(Collected data entries)
+--

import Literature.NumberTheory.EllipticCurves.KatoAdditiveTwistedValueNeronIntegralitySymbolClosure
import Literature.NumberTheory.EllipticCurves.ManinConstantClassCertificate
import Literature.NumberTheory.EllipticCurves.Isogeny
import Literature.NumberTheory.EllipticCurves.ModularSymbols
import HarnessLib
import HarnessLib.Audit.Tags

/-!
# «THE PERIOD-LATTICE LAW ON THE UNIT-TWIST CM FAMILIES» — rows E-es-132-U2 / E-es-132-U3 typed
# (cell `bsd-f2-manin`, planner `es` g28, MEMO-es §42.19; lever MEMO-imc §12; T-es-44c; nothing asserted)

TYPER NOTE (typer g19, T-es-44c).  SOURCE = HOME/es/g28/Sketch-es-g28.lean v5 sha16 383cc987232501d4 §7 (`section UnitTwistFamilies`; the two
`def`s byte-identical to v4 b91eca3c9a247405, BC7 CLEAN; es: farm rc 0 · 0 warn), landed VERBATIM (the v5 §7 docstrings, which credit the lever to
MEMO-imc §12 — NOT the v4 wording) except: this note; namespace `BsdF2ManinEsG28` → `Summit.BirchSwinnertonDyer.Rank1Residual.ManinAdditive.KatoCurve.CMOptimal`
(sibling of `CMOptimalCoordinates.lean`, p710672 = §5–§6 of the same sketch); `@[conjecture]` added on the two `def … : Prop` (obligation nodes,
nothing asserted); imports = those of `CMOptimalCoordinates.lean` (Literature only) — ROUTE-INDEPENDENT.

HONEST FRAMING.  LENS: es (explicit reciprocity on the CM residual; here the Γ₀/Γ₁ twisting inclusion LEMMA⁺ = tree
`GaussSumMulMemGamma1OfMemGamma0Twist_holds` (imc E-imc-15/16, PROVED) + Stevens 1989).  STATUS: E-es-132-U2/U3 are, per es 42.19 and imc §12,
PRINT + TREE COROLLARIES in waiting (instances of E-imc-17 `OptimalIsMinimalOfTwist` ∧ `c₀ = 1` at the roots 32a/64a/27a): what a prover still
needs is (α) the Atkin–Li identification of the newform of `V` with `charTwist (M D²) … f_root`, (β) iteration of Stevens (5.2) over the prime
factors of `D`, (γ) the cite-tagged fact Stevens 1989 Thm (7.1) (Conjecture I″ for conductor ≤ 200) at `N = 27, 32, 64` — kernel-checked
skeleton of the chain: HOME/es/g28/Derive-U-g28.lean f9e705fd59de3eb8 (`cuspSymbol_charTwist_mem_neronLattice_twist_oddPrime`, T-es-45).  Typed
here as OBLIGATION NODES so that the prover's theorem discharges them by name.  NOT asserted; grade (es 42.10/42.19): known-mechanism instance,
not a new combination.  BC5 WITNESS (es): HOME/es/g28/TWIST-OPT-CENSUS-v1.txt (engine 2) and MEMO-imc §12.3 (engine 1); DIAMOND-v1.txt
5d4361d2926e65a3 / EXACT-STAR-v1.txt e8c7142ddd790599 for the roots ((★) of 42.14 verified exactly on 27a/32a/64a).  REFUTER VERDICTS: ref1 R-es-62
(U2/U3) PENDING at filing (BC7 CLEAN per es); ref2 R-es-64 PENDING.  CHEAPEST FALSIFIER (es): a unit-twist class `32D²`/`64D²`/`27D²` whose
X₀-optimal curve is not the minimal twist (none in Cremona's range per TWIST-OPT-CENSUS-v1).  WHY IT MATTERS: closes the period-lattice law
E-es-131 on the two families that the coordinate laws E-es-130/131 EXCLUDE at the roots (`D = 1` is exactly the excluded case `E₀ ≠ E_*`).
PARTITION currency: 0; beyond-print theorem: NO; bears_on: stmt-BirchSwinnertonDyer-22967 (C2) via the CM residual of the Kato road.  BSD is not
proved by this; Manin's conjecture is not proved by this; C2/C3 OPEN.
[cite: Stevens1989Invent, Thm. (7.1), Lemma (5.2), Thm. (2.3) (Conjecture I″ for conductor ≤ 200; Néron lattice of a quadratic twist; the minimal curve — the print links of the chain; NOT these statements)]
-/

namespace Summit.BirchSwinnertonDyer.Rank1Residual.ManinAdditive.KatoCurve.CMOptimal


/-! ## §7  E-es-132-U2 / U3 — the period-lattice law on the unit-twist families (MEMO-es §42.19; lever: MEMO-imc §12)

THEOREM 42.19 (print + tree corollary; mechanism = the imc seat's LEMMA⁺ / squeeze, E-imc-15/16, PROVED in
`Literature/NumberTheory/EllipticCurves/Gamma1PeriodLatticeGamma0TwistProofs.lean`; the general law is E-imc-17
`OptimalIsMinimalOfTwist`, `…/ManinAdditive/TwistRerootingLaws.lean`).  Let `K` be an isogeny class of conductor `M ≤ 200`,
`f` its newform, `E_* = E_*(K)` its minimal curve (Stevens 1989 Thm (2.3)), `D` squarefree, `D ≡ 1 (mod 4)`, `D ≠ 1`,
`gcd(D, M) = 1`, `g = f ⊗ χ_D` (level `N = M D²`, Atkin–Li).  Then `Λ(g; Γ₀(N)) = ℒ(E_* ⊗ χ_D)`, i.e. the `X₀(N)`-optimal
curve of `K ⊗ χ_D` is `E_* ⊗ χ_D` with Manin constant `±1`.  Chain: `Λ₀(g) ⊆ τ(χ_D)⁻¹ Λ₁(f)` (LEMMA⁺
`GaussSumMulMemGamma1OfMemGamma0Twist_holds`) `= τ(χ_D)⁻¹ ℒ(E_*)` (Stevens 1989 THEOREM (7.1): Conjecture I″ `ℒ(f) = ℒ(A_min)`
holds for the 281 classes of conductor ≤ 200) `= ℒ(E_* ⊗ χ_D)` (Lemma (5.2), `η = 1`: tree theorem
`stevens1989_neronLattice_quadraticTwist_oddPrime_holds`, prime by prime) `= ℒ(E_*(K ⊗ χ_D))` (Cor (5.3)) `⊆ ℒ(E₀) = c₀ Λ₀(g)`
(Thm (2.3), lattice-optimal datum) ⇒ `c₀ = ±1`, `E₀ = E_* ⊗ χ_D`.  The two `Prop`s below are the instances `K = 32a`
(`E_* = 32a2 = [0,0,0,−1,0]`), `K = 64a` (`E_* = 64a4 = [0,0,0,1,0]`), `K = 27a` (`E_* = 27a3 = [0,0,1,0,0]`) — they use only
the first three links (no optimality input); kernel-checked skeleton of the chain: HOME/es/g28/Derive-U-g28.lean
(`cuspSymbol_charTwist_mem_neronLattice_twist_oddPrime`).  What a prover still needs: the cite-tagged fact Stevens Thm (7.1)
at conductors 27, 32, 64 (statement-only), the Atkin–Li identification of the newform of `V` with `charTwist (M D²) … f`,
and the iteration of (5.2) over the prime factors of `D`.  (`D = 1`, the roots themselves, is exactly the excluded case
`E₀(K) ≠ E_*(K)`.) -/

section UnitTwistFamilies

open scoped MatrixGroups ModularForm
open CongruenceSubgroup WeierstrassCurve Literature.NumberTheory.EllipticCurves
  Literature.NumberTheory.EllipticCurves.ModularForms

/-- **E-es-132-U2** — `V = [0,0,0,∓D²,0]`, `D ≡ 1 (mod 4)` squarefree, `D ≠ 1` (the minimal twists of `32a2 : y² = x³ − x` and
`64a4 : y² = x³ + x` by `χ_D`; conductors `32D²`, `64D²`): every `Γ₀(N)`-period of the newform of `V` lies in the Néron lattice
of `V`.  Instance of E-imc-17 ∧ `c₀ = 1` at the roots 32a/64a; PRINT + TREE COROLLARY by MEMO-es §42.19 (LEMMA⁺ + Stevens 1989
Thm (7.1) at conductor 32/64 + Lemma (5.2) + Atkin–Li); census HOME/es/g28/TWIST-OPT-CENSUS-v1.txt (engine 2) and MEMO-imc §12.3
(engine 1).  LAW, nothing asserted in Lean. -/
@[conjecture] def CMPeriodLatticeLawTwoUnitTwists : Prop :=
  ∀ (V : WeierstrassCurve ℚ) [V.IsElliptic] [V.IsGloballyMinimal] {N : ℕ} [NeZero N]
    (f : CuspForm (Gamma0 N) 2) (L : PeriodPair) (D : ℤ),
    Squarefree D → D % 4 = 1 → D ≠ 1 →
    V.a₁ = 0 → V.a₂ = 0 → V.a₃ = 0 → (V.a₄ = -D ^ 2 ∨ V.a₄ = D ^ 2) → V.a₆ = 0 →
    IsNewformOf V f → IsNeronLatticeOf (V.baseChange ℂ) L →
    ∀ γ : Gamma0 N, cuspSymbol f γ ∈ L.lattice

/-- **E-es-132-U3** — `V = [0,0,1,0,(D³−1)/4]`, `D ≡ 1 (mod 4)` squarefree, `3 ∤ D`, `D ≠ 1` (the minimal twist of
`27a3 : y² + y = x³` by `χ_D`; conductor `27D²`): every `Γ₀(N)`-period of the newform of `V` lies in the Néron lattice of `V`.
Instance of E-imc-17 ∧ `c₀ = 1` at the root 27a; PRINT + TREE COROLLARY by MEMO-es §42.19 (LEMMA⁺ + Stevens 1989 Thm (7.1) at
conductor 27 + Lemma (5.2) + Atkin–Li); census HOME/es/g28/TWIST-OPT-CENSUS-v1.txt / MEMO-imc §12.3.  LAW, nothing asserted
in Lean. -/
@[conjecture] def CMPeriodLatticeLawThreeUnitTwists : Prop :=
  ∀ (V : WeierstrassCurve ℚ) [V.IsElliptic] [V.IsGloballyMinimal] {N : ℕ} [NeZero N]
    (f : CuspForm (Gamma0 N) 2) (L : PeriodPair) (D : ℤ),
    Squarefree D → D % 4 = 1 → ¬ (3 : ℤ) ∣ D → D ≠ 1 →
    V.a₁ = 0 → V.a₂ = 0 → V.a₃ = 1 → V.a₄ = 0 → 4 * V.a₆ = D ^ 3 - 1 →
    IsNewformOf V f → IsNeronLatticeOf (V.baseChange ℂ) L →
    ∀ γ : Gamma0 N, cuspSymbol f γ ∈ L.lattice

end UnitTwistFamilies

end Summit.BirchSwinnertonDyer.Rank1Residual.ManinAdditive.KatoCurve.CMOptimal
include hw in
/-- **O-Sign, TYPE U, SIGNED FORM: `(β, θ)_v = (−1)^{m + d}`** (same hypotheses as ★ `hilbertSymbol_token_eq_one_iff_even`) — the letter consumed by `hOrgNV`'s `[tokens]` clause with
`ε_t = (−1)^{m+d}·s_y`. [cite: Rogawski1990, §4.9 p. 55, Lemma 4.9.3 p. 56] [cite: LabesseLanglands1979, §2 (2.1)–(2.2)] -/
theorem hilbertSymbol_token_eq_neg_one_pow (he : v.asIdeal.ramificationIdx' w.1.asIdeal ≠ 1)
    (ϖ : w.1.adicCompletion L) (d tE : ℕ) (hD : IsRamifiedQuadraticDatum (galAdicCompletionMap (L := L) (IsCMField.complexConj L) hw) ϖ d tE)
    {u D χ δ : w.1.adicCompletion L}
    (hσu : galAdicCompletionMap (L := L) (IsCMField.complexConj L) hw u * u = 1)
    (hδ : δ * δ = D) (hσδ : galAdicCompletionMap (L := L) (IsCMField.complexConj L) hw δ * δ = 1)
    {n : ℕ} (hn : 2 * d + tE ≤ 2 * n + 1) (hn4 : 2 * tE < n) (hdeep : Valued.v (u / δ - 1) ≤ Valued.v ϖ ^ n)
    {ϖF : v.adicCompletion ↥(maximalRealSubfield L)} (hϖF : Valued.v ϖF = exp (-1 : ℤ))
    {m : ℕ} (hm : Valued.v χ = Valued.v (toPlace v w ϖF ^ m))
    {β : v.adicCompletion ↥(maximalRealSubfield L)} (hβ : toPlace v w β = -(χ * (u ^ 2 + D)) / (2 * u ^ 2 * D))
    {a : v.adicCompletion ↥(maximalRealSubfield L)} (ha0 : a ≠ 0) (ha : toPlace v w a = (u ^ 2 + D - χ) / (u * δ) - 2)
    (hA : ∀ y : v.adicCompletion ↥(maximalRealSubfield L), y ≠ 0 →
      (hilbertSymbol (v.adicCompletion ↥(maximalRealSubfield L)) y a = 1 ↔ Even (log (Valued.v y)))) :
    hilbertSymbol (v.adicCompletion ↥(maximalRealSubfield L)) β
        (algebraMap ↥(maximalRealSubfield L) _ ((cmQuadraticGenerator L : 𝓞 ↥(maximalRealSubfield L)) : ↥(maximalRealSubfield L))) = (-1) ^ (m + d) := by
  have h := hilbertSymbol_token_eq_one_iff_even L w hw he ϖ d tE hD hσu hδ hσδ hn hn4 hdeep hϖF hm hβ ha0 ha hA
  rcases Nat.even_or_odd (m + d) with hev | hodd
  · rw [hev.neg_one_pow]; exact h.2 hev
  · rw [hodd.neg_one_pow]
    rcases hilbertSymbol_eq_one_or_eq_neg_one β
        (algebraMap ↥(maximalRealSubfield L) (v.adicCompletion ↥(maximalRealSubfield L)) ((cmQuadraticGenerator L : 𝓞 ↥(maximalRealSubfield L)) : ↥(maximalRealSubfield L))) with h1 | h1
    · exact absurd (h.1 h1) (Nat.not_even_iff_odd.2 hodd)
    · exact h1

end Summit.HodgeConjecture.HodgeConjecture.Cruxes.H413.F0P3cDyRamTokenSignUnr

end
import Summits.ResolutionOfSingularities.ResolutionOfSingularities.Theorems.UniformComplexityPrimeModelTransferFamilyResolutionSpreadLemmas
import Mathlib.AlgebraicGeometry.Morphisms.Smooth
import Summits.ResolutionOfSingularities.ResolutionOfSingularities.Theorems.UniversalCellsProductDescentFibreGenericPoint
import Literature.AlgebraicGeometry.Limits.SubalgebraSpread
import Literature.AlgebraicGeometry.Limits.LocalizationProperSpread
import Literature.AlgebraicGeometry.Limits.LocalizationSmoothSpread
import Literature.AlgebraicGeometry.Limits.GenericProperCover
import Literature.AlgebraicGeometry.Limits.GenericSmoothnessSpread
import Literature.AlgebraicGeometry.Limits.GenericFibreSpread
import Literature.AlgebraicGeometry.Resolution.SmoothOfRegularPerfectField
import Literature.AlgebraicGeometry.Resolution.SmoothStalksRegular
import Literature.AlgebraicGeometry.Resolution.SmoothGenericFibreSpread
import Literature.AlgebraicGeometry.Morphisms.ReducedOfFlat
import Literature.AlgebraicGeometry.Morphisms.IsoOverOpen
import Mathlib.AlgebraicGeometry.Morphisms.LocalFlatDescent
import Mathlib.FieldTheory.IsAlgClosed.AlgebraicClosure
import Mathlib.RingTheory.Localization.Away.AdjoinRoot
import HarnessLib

+--

Problem details. What is asked for is an exact copy of the lines above from the one containing "(γ) the cite-tagged" through the one containing "chain: HOME/es/g28/Derive-U-g28.lean f9e705fd59de3eb8", and only those.

Finished task.
factors of `D`, (γ) the cite-tagged fact Stevens 1989 Thm (7.1) (Conjecture I″ for conductor ≤ 200) at `N = 27, 32, 64` — kernel-checked
skeleton of the chain: HOME/es/g28/Derive-U-g28.lean f9e705fd59de3eb8 (`cuspSymbol_charTwist_mem_neronLattice_twist_oddPrime`, T-es-45).  Typed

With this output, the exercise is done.